Polling evidence reveals a dispiriting picture of the growing numbers of people feeling bored, paralysed and disempowered by talk of climate change. Copenhagen was a demonstration of the limits of the global reach and capacity of our present institutions. The experience of the conference should challenge us all to find the wisdom and care for the common good capable of unlocking the vast resources of altruism and the resources of the knowledge that we have acquired through the progress of science.

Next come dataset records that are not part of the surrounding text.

import Summits.BirchSwinnertonDyer.Rank1Residual.Supersingular.KuriharaTwistRecordLevelKPrimeLevel
import HarnessLib

/-!
# Depth-`k` Kurihara number `≠ 0` at a TWO-PRIME level `n = ℓ₁·ℓ₂`, read off the literal integer equation: the `hδ` binder of the
# `𝒩_k`-PAIR consumers (N6 TAM-DEFECT record `bsdp_x8r0kim9_9950f1_n2674657`, x10b's N4 two-prime certificates) from a LANDED
# `CertifiedK` row + `validHasseK` rounding certificate + the engine's `L`-value enclosure — record shape (class-free)

Cell `b2b-bsdres`, supersingular family, prover B = unit `b2b-bsdres-additive-p3` (gen 25; X7 joint pair B side; class lead N6·O3): the `ν = 2`
companion of prover A's `kuriharaNumber_primeLevel_ne_zero_of_ainvs_of_certifiedK_of_LValueBall` (`KuriharaTwistRecordLevelKPrimeLevel.lean`,
x10b gen 13), SAME proof with two Kolyvagin primes (`Kato.IsKolyvaginProduct.mul`).  Topic file; namespace
`Summit.BirchSwinnertonDyer.Rank1Residual.Supersingular`.  ONE THEOREM (composition of tree theorems by name); no named fact, no definition,
nothing asserted about any curve, nothing booked.

HONEST FRAMING (run/shared/lean/b2b/bsd-rank1-residual/, verbatim in every file): the goal of the
cell is to DELETE the COMBINATION-SHAPED residual classes of the Birch–Swinnerton-Dyer formula for
ALL analytic-rank `≤ 1` elliptic curves over `ℚ` — "full BSD formula for every rank `≤ 1` curve in
class `C`" assembled STRICTLY from published theorems — so that the rank-`≤ 1` remainder becomes
exactly the CONSTRUCTION-SHAPED classes, which are TYPED (missing-input `Prop`s), NOT attempted.
This is not "finishing BSD".

`kuriharaNumber_pairLevel_ne_zero_of_ainvs_of_certifiedK_of_LValueBall`: for the literal curve `[a₁,…,a₆]` (minimality as a hypothesis), a
landed depth-`k` record `r` (`CertifiedK`, TWO primes, `r.n = ℓ₁·ℓ₂`, `ℓ₁ ≠ ℓ₂`), a `RoundingCertifiedHasseK r.k` row `c` matching it, the
decidable side conditions (`r.p ∤ Δ` and the point count at `r.p` for good reduction; for each `ℓ_i`: `ℓ_i ∤ Δ`, `ℓ_i ≡ 1 (mod p^k)`,
`countPoints … ℓ_i = n_i` with `p^k ∣ n_i`, i.e. `ℓ_i ∈ 𝒫_k`; `A = (a_{ℓ₁} − 2)(a_{ℓ₂} − 2)`), surjectivity of `ρ̄_{E,p}`, `ψ` surjective at both
primes, and the ENCLOSURE `hballL` of `D'·c_∞·re(A·L(E,1) + Σ_{j≠0} e_q(−jk)·τ(χ_j)·L_j(1))/(q·Ω⁺_f)` for the `q = p^k` bins ⟹
`kuriharaNumber D.f (p^k) (ℓ₁ℓ₂) ψ ≠ 0` (`CertifiedK.kuriharaNumber_ne_zero_of_LValueBall`, x10b gen 13, any `ν`).

References: [Kim2022StructureSelmer] §1.2.2, §1.4.3; [MazurTateTeitelbaum1986Invent] §I.8; [CremonaAlgorithms1997] §2.8; [SilvermanAEC2009] VII.5;
[IrelandRosen1990] Prop. 5.1.2.
-/

set_option autoImplicit false

noncomputable section

open scoped Classical MatrixGroups ModularForm

open CongruenceSubgroup WeierstrassCurve Literature.NumberTheory.EllipticCurves
  Literature.NumberTheory.EllipticCurves.ModularForms
  Literature.NumberTheory.EllipticCurves.Rank1Residual
  Literature.NumberTheory.EllipticCurves.Rank1Residual.Typed
  Literature.NumberTheory.EllipticCurves.Rank1Residual.X11RankOneCertificates
  Summit.BirchSwinnertonDyer.BirchSwinnertonDyer.Rank1Residual.IntModel
  Summit.BirchSwinnertonDyer.BirchSwinnertonDyer.Rank1Residual.X11RankOne
  Summit.BirchSwinnertonDyer.Rank1Residual.X11b
  Summit.BirchSwinnertonDyer.Rank1Residual.Additive
  Summit.BirchSwinnertonDyer.Rank1Residual.Supersingular.KuriharaTwist

namespace Summit.BirchSwinnertonDyer.Rank1Residual.Supersingular

/-- **Depth-`k` `δ̃_n ≠ 0` AT A TWO-PRIME LEVEL `n = ℓ₁ℓ₂` FROM THE LITERAL EQUATION, a landed `CertifiedK` row, its `validHasseK` certificate and
the `L`-value enclosure** (class-free record shape; the `ν = 2` companion of prover A's prime-level theorem; see the module docstring for the
hypothesis list).  Per pair; nothing booked.
[cite: Kim2022StructureSelmer, §1.2.2 (PDF p. 5) and §1.4.3 (PDF p. 7)] [cite: MazurTateTeitelbaum1986Invent, §I.8 (8.6)]
[cite: CremonaAlgorithms1997, §2.8 (2.8.8) (PDF p. 26)] [cite: SilvermanAEC2009, VII.1 Remark 1.1 and VII.5 Prop. 5.1(a)]
[cite: IrelandRosen1990, Prop. 5.1.2 and §8.1] -/
theorem kuriharaNumber_pairLevel_ne_zero_of_ainvs_of_certifiedK_of_LValueBall
    (a1 a2 a3 a4 a6 : ℤ) (hmin : (⟨a1, a2, a3, a4, a6⟩ : WeierstrassCurve ℚ).IsGloballyMinimal)
    {rs : List TwistRecordK} (hrs : CertifiedK rs) {r : TwistRecordK} (hr : r ∈ rs) [Fact r.p.Prime]
    (hν : r.primes.length = 2) (hp2 : r.p ≠ 2)
    {cs : List RoundingCert} (hcs : RoundingCertifiedHasseK r.k cs) {c : RoundingCert} (hcc : c ∈ cs)
    (hcp : c.p = r.p) (hcn : c.n = r.n) (hcden : c.den = r.den) (hcbins : c.bins = r.bins) (hD' : 0 < c.dstar)
    -- good reduction at `r.p`
    (hpΔ : ¬ (r.p : ℤ) ∣ discOf [a1, a2, a3, a4, a6]) {np : ℕ} (hcnt : countPoints [a1, a2, a3, a4, a6] r.p = np)
    (hap : (r.p : ℤ) ∣ (r.p : ℤ) + 1 - np)
    (hsurj : (⟨a1, a2, a3, a4, a6⟩ : WeierstrassCurve ℚ).HasSurjectiveModNGaloisRep r.p)
    -- the level `r.n = ℓ₁·ℓ₂`, `ℓ₁ ≠ ℓ₂ ∈ 𝒫_k`
    (ℓ₁ ℓ₂ : ℕ) [Fact ℓ₁.Prime] [Fact ℓ₂.Prime] [NeZero r.n] (hrn : ℓ₁ * ℓ₂ = r.n) (h12 : ℓ₁ ≠ ℓ₂)
    (hℓp₁ : ℓ₁ ≠ r.p) (hℓ2₁ : ℓ₁ ≠ 2) (hℓΔ₁ : ¬ (ℓ₁ : ℤ) ∣ discOf [a1, a2, a3, a4, a6]) (h1₁ : ℓ₁ ≡ 1 [MOD r.p ^ r.k])
    {n₁ : ℕ} (hc₁ : countPoints [a1, a2, a3, a4, a6] ℓ₁ = n₁) (hd₁ : r.p ^ r.k ∣ n₁)
    (hℓp₂ : ℓ₂ ≠ r.p) (hℓ2₂ : ℓ₂ ≠ 2) (hℓΔ₂ : ¬ (ℓ₂ : ℤ) ∣ discOf [a1, a2, a3, a4, a6]) (h1₂ : ℓ₂ ≡ 1 [MOD r.p ^ r.k])
    {n₂ : ℕ} (hc₂ : countPoints [a1, a2, a3, a4, a6] ℓ₂ = n₂) (hd₂ : r.p ^ r.k ∣ n₂)
    {A : ℤ} (hA : A = ((ℓ₁ : ℤ) + 1 - n₁ - 2) * ((ℓ₂ : ℤ) + 1 - n₂ - 2))
    {N : ℕ} [NeZero N] (D : ModularParametrizationData (⟨a1, a2, a3, a4, a6⟩ : WeierstrassCurve ℚ) N)
    (ψ : (ℓ' : ℕ) → (ZMod ℓ')ˣ →* Multiplicative (ZMod (r.p ^ r.k)))
    (hψ₁ : Function.Surjective (ψ ℓ₁)) (hψ₂ : Function.Surjective (ψ ℓ₂))
    (hballL : ∀ (L : ZMod (r.p ^ r.k) → ℂ → ℂ), (∀ j, j ≠ 0 → Differentiable ℂ (L j)) →
      (∀ j, j ≠ 0 → ∀ s : ℂ, 2 < s.re → L j s = twistedLSeries D.f (binChar r.n ψ j)⁻¹ s) →
      ∀ k < r.p ^ r.k, ∃ mid rad : ℝ, rad ≤ (c.radNum : ℝ) / 10 ^ c.radExp ∧
        |mid - ((c.binsStar.getD k 0 : ℤ) : ℝ)| ≤ (c.marNum : ℝ) / 10 ^ c.marExp ∧
        |(c.dstar : ℝ) * ((r.components : ℝ) *
          (((A : ℂ) * (⟨a1, a2, a3, a4, a6⟩ : WeierstrassCurve ℚ).entireLFunction 1 +
            ∑ j ∈ (Finset.univ : Finset (ZMod (r.p ^ r.k))).erase 0,
              ZMod.stdAddChar (-(j * (k : ZMod (r.p ^ r.k)))) *
                (gaussSum (binChar r.n ψ j) (ZMod.stdAddChar (N := r.n)) * L j 1)).re /
            ((r.p ^ r.k : ℕ) * plusPeriod D.f))) - mid| ≤ rad) :
    kuriharaNumber D.f (r.p ^ r.k) r.n ψ ≠ 0 := by
  have h0 : discOf [a1, a2, a3, a4, a6] ≠ 0 := fun h ↦ hpΔ (by rw [h]; exact dvd_zero _)
  haveI := isElliptic_of_discOf_ne_zero a1 a2 a3 a4 a6 h0
  haveI := hmin
  have hI : integralModelInt (⟨a1, a2, a3, a4, a6⟩ : WeierstrassCurve ℚ) = ⟨a1, a2, a3, a4, a6⟩ :=
    integralModelInt_eq_of_map_eq _ (map_mk_int a1 a2 a3 a4 a6)
  have hNp := natCard_point_eq_of_countPoints a1 a2 a3 a4 a6 r.p hp2 hpΔ hcnt
  have hN₁ := natCard_point_eq_of_countPoints a1 a2 a3 a4 a6 ℓ₁ hℓ2₁ hℓΔ₁ hc₁
  have hN₂ := natCard_point_eq_of_countPoints a1 a2 a3 a4 a6 ℓ₂ hℓ2₂ hℓΔ₂ hc₂
  have hirr : (⟨a1, a2, a3, a4, a6⟩ : WeierstrassCurve ℚ).HasIrreducibleModPGaloisRep r.p :=
    hasIrreducibleModPGaloisRep_of_hasSurjectiveModNGaloisRep _ r.p hsurj
  have hgood : (⟨a1, a2, a3, a4, a6⟩ : WeierstrassCurve ℚ).HasGoodReductionAtPrime r.p :=
    (goodSS_of_intModel r.p hI (by rw [intCurve_Δ]; exact hpΔ) hNp hap).1
  have hK₁ : Kato.IsKolyvaginPrime (⟨a1, a2, a3, a4, a6⟩ : WeierstrassCurve ℚ) r.p r.k ℓ₁ :=
    Additive.isKolyvaginPrime_of_intModel_of_card hI r.p r.k ℓ₁ hℓp₁ (by rw [intCurve_Δ]; exact hℓΔ₁) h1₁ hN₁ hd₁
  have hK₂ : Kato.IsKolyvaginPrime (⟨a1, a2, a3, a4, a6⟩ : WeierstrassCurve ℚ) r.p r.k ℓ₂ :=
    Additive.isKolyvaginPrime_of_intModel_of_card hI r.p r.k ℓ₂ hℓp₂ (by rw [intCurve_Δ]; exact hℓΔ₂) h1₂ hN₂ hd₂
  have hcop : ℓ₁.Coprime ℓ₂ := (Nat.coprime_primes Fact.out Fact.out).mpr h12
  have hn : Kato.IsKolyvaginProduct (⟨a1, a2, a3, a4, a6⟩ : WeierstrassCurve ℚ) r.p r.k r.n := by
    rw [← hrn]; exact hK₁.isKolyvaginProduct.mul hK₂.isKolyvaginProduct hcop
  have hpf : r.n.primeFactors = {ℓ₁, ℓ₂} := by
    rw [← hrn, Nat.primeFactors_mul (Fact.out : ℓ₁.Prime).ne_zero (Fact.out : ℓ₂.Prime).ne_zero,
      (Fact.out : ℓ₁.Prime).primeFactors, (Fact.out : ℓ₂.Prime).primeFactors, ← Finset.insert_eq]
  have hν' : r.n.primeFactors.card = r.primes.length := by
    rw [hpf, Finset.card_pair h12, hν]
  have hψ' : ∀ ℓ' ∈ r.n.primeFactors, Function.Surjective (ψ ℓ') := by
    intro ℓ' h'
    rw [hpf, Finset.mem_insert, Finset.mem_singleton] at h'
    rcases h' with rfl | rfl
    exacts [hψ₁, hψ₂]
  have hprod : (∏ ℓ' ∈ r.n.primeFactors,
      (((⟨a1, a2, a3, a4, a6⟩ : WeierstrassCurve ℚ).frobeniusTrace ℓ' : ℂ) - 2)) = (A : ℂ) := by
    rw [hpf, Finset.prod_pair h12, frobeniusTrace_eq hI hN₁, frobeniusTrace_eq hI hN₂, hA]
    push_cast
    ring
  refine CertifiedK.kuriharaNumber_ne_zero_of_LValueBall hrs hr hν' D.isNewformOf hp2 hirr hgood hn hcs hcc hcp hcn
    hcden hcbins hD' ψ hψ' ?_
  intro L hL hL' k hk
  obtain ⟨mid, rad, h1', h2', h3'⟩ := hballL L hL hL' k hk
  refine ⟨mid, rad, h1', h2', ?_⟩
  rw [hprod]
  exact h3'

end Summit.BirchSwinnertonDyer.Rank1Residual.Supersingular

end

It was in a speech to the UN 20 years ago, in 1989, that the challenge was most clearly expressed, by someone who is today a member of your Lordships' House. These words continue to have enormous resonance for us. It was said then that,
"another of the beliefs of Darwin's era should help to see us through", this crisis-
"the belief in reason and the scientific method ... Now we must use our reason to find a way in which we can live with nature, and not dominate nature. We need our reason to teach us today ... that we must not try to be ... the lords of all we survey. We are not the lords, we are the Lord's creatures, the trustees of this planet, charged today with preserving life itself-preserving life with all its mystery and all its wonder. May we all be equal to that task".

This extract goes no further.